- **Exercise requirements**:
Take the listing below and reproduce it in full. Change nothing.
#### The records ####
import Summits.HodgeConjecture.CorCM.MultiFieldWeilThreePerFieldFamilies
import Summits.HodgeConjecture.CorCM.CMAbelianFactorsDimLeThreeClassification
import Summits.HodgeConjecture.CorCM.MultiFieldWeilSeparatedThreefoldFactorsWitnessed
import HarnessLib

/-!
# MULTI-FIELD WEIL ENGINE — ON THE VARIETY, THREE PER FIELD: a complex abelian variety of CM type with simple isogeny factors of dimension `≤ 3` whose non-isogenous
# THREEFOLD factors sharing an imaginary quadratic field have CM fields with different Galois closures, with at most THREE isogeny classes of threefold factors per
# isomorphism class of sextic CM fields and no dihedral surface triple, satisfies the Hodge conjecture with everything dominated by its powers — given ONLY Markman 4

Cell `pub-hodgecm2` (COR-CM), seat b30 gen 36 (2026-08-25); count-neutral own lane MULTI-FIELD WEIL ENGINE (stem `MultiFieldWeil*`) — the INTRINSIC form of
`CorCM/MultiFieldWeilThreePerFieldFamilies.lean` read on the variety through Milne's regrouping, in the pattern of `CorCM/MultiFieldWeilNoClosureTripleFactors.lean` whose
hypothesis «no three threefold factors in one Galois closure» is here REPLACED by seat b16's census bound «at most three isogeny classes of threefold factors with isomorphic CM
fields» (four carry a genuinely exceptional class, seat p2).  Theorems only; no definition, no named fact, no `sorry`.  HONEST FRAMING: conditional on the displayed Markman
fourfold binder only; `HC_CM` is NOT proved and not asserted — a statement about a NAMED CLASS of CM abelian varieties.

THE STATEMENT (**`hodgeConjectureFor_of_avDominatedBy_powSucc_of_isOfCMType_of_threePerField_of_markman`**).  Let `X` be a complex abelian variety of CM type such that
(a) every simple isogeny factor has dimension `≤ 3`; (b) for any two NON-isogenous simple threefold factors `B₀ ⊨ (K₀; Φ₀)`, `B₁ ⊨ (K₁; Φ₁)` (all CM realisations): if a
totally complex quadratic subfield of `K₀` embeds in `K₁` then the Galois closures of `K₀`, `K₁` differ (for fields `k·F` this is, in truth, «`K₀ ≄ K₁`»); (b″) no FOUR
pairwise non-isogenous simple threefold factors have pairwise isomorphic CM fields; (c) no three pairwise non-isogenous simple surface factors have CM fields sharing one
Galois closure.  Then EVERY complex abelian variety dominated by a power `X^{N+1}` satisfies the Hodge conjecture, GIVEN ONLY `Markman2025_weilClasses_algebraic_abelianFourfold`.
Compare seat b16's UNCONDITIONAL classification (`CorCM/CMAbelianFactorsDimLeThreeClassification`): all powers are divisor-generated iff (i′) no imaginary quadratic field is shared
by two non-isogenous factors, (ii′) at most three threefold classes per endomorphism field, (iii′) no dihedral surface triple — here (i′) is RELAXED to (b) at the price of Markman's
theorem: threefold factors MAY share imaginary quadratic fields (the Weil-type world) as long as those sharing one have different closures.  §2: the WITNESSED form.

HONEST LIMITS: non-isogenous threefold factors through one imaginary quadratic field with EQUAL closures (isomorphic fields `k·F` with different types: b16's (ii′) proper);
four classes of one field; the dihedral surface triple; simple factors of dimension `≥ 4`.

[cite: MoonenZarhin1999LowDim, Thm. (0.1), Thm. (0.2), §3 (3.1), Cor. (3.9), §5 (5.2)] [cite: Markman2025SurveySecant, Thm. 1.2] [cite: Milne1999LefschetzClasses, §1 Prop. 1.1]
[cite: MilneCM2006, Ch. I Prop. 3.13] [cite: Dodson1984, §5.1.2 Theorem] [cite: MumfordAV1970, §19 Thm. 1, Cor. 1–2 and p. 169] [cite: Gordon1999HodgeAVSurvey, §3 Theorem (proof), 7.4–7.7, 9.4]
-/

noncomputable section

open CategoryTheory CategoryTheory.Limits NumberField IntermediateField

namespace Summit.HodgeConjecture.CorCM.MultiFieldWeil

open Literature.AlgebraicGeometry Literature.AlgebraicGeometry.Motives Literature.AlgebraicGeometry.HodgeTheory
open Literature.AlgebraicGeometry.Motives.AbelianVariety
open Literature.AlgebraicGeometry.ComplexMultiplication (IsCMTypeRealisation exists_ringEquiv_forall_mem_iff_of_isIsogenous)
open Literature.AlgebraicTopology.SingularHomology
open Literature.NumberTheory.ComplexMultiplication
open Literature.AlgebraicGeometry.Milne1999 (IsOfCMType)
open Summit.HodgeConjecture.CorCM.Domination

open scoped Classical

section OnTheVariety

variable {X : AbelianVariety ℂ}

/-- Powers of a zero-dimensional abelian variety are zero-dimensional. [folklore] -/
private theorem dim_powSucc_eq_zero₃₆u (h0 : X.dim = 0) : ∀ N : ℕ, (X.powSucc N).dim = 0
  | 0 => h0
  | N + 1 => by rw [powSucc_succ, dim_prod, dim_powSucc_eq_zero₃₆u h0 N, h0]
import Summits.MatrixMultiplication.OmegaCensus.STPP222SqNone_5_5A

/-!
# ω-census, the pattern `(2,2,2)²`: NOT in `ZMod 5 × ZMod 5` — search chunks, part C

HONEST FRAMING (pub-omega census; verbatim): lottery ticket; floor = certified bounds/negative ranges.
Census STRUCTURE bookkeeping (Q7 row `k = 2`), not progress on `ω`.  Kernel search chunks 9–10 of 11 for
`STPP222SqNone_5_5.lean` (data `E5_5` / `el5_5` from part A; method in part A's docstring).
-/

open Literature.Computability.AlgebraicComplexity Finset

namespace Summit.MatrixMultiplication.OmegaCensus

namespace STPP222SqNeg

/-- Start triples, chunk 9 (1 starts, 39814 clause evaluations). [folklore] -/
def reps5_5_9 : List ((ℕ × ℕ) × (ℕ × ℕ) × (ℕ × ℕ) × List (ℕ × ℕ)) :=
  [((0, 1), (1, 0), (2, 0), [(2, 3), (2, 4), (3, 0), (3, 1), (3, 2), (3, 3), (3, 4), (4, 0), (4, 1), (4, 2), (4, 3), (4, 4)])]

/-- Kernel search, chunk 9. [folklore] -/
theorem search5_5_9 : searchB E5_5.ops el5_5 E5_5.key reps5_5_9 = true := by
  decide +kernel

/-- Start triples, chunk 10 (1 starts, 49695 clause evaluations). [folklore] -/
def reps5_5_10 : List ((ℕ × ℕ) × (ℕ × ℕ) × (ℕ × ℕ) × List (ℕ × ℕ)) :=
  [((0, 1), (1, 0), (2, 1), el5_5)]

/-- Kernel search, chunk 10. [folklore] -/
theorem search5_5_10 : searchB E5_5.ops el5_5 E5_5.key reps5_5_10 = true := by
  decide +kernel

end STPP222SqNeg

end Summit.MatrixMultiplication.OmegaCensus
####
- **Task output**:
import Summits.HodgeConjecture.CorCM.MultiFieldWeilThreePerFieldFamilies
import Summits.HodgeConjecture.CorCM.CMAbelianFactorsDimLeThreeClassification
import Summits.HodgeConjecture.CorCM.MultiFieldWeilSeparatedThreefoldFactorsWitnessed
import HarnessLib

/-!
# MULTI-FIELD WEIL ENGINE — ON THE VARIETY, THREE PER FIELD: a complex abelian variety of CM type with simple isogeny factors of dimension `≤ 3` whose non-isogenous
# THREEFOLD factors sharing an imaginary quadratic field have CM fields with different Galois closures, with at most THREE isogeny classes of threefold factors per
# isomorphism class of sextic CM fields and no dihedral surface triple, satisfies the Hodge conjecture with everything dominated by its powers — given ONLY Markman 4

Cell `pub-hodgecm2` (COR-CM), seat b30 gen 36 (2026-08-25); count-neutral own lane MULTI-FIELD WEIL ENGINE (stem `MultiFieldWeil*`) — the INTRINSIC form of
`CorCM/MultiFieldWeilThreePerFieldFamilies.lean` read on the variety through Milne's regrouping, in the pattern of `CorCM/MultiFieldWeilNoClosureTripleFactors.lean` whose
hypothesis «no three threefold factors in one Galois closure» is here REPLACED by seat b16's census bound «at most three isogeny classes of threefold factors with isomorphic CM
fields» (four carry a genuinely exceptional class, seat p2).  Theorems only; no definition, no named fact, no `sorry`.  HONEST FRAMING: conditional on the displayed Markman
fourfold binder only; `HC_CM` is NOT proved and not asserted — a statement about a NAMED CLASS of CM abelian varieties.

THE STATEMENT (**`hodgeConjectureFor_of_avDominatedBy_powSucc_of_isOfCMType_of_threePerField_of_markman`**).  Let `X` be a complex abelian variety of CM type such that
(a) every simple isogeny factor has dimension `≤ 3`; (b) for any two NON-isogenous simple threefold factors `B₀ ⊨ (K₀; Φ₀)`, `B₁ ⊨ (K₁; Φ₁)` (all CM realisations): if a
totally complex quadratic subfield of `K₀` embeds in `K₁` then the Galois closures of `K₀`, `K₁` differ (for fields `k·F` this is, in truth, «`K₀ ≄ K₁`»); (b″) no FOUR
pairwise non-isogenous simple threefold factors have pairwise isomorphic CM fields; (c) no three pairwise non-isogenous simple surface factors have CM fields sharing one
Galois closure.  Then EVERY complex abelian variety dominated by a power `X^{N+1}` satisfies the Hodge conjecture, GIVEN ONLY `Markman2025_weilClasses_algebraic_abelianFourfold`.
Compare seat b16's UNCONDITIONAL classification (`CorCM/CMAbelianFactorsDimLeThreeClassification`): all powers are divisor-generated iff (i′) no imaginary quadratic field is shared
by two non-isogenous factors, (ii′) at most three threefold classes per endomorphism field, (iii′) no dihedral surface triple — here (i′) is RELAXED to (b) at the price of Markman's
theorem: threefold factors MAY share imaginary quadratic fields (the Weil-type world) as long as those sharing one have different closures.  §2: the WITNESSED form.

HONEST LIMITS: non-isogenous threefold factors through one imaginary quadratic field with EQUAL closures (isomorphic fields `k·F` with different types: b16's (ii′) proper);
four classes of one field; the dihedral surface triple; simple factors of dimension `≥ 4`.

[cite: MoonenZarhin1999LowDim, Thm. (0.1), Thm. (0.2), §3 (3.1), Cor. (3.9), §5 (5.2)] [cite: Markman2025SurveySecant, Thm. 1.2] [cite: Milne1999LefschetzClasses, §1 Prop. 1.1]
[cite: MilneCM2006, Ch. I Prop. 3.13] [cite: Dodson1984, §5.1.2 Theorem] [cite: MumfordAV1970, §19 Thm. 1, Cor. 1–2 and p. 169] [cite: Gordon1999HodgeAVSurvey, §3 Theorem (proof), 7.4–7.7, 9.4]
-/

noncomputable section

open CategoryTheory CategoryTheory.Limits NumberField IntermediateField

namespace Summit.HodgeConjecture.CorCM.MultiFieldWeil

open Literature.AlgebraicGeometry Literature.AlgebraicGeometry.Motives Literature.AlgebraicGeometry.HodgeTheory
open Literature.AlgebraicGeometry.Motives.AbelianVariety
open Literature.AlgebraicGeometry.ComplexMultiplication (IsCMTypeRealisation exists_ringEquiv_forall_mem_iff_of_isIsogenous)
open Literature.AlgebraicTopology.SingularHomology
open Literature.NumberTheory.ComplexMultiplication
open Literature.AlgebraicGeometry.Milne1999 (IsOfCMType)
open Summit.HodgeConjecture.CorCM.Domination

open scoped Classical

section OnTheVariety

variable {X : AbelianVariety ℂ}

/-- Powers of a zero-dimensional abelian variety are zero-dimensional. [folklore] -/
private theorem dim_powSucc_eq_zero₃₆u (h0 : X.dim = 0) : ∀ N : ℕ, (X.powSucc N).dim = 0
  | 0 => h0
  | N + 1 => by rw [powSucc_succ, dim_prod, dim_powSucc_eq_zero₃₆u h0 N, h0]
import Summits.MatrixMultiplication.OmegaCensus.STPP222SqNone_5_5A

/-!
# ω-census, the pattern `(2,2,2)²`: NOT in `ZMod 5 × ZMod 5` — search chunks, part C

HONEST FRAMING (pub-omega census; verbatim): lottery ticket; floor = certified bounds/negative ranges.
Census STRUCTURE bookkeeping (Q7 row `k = 2`), not progress on `ω`.  Kernel search chunks 9–10 of 11 for
`STPP222SqNone_5_5.lean` (data `E5_5` / `el5_5` from part A; method in part A's docstring).
-/

open Literature.Computability.AlgebraicComplexity Finset

namespace Summit.MatrixMultiplication.OmegaCensus

namespace STPP222SqNeg

/-- Start triples, chunk 9 (1 starts, 39814 clause evaluations). [folklore] -/
def reps5_5_9 : List ((ℕ × ℕ) × (ℕ × ℕ) × (ℕ × ℕ) × List (ℕ × ℕ)) :=
  [((0, 1), (1, 0), (2, 0), [(2, 3), (2, 4), (3, 0), (3, 1), (3, 2), (3, 3), (3, 4), (4, 0), (4, 1), (4, 2), (4, 3), (4, 4)])]

/-- Kernel search, chunk 9. [folklore] -/
theorem search5_5_9 : searchB E5_5.ops el5_5 E5_5.key reps5_5_9 = true := by
  decide +kernel

/-- Start triples, chunk 10 (1 starts, 49695 clause evaluations). [folklore] -/
def reps5_5_10 : List ((ℕ × ℕ) × (ℕ × ℕ) × (ℕ × ℕ) × List (ℕ × ℕ)) :=
  [((0, 1), (1, 0), (2, 1), el5_5)]

/-- Kernel search, chunk 10. [folklore] -/
theorem search5_5_10 : searchB E5_5.ops el5_5 E5_5.key reps5_5_10 = true := by
  decide +kernel

end STPP222SqNeg

end Summit.MatrixMultiplication.OmegaCensus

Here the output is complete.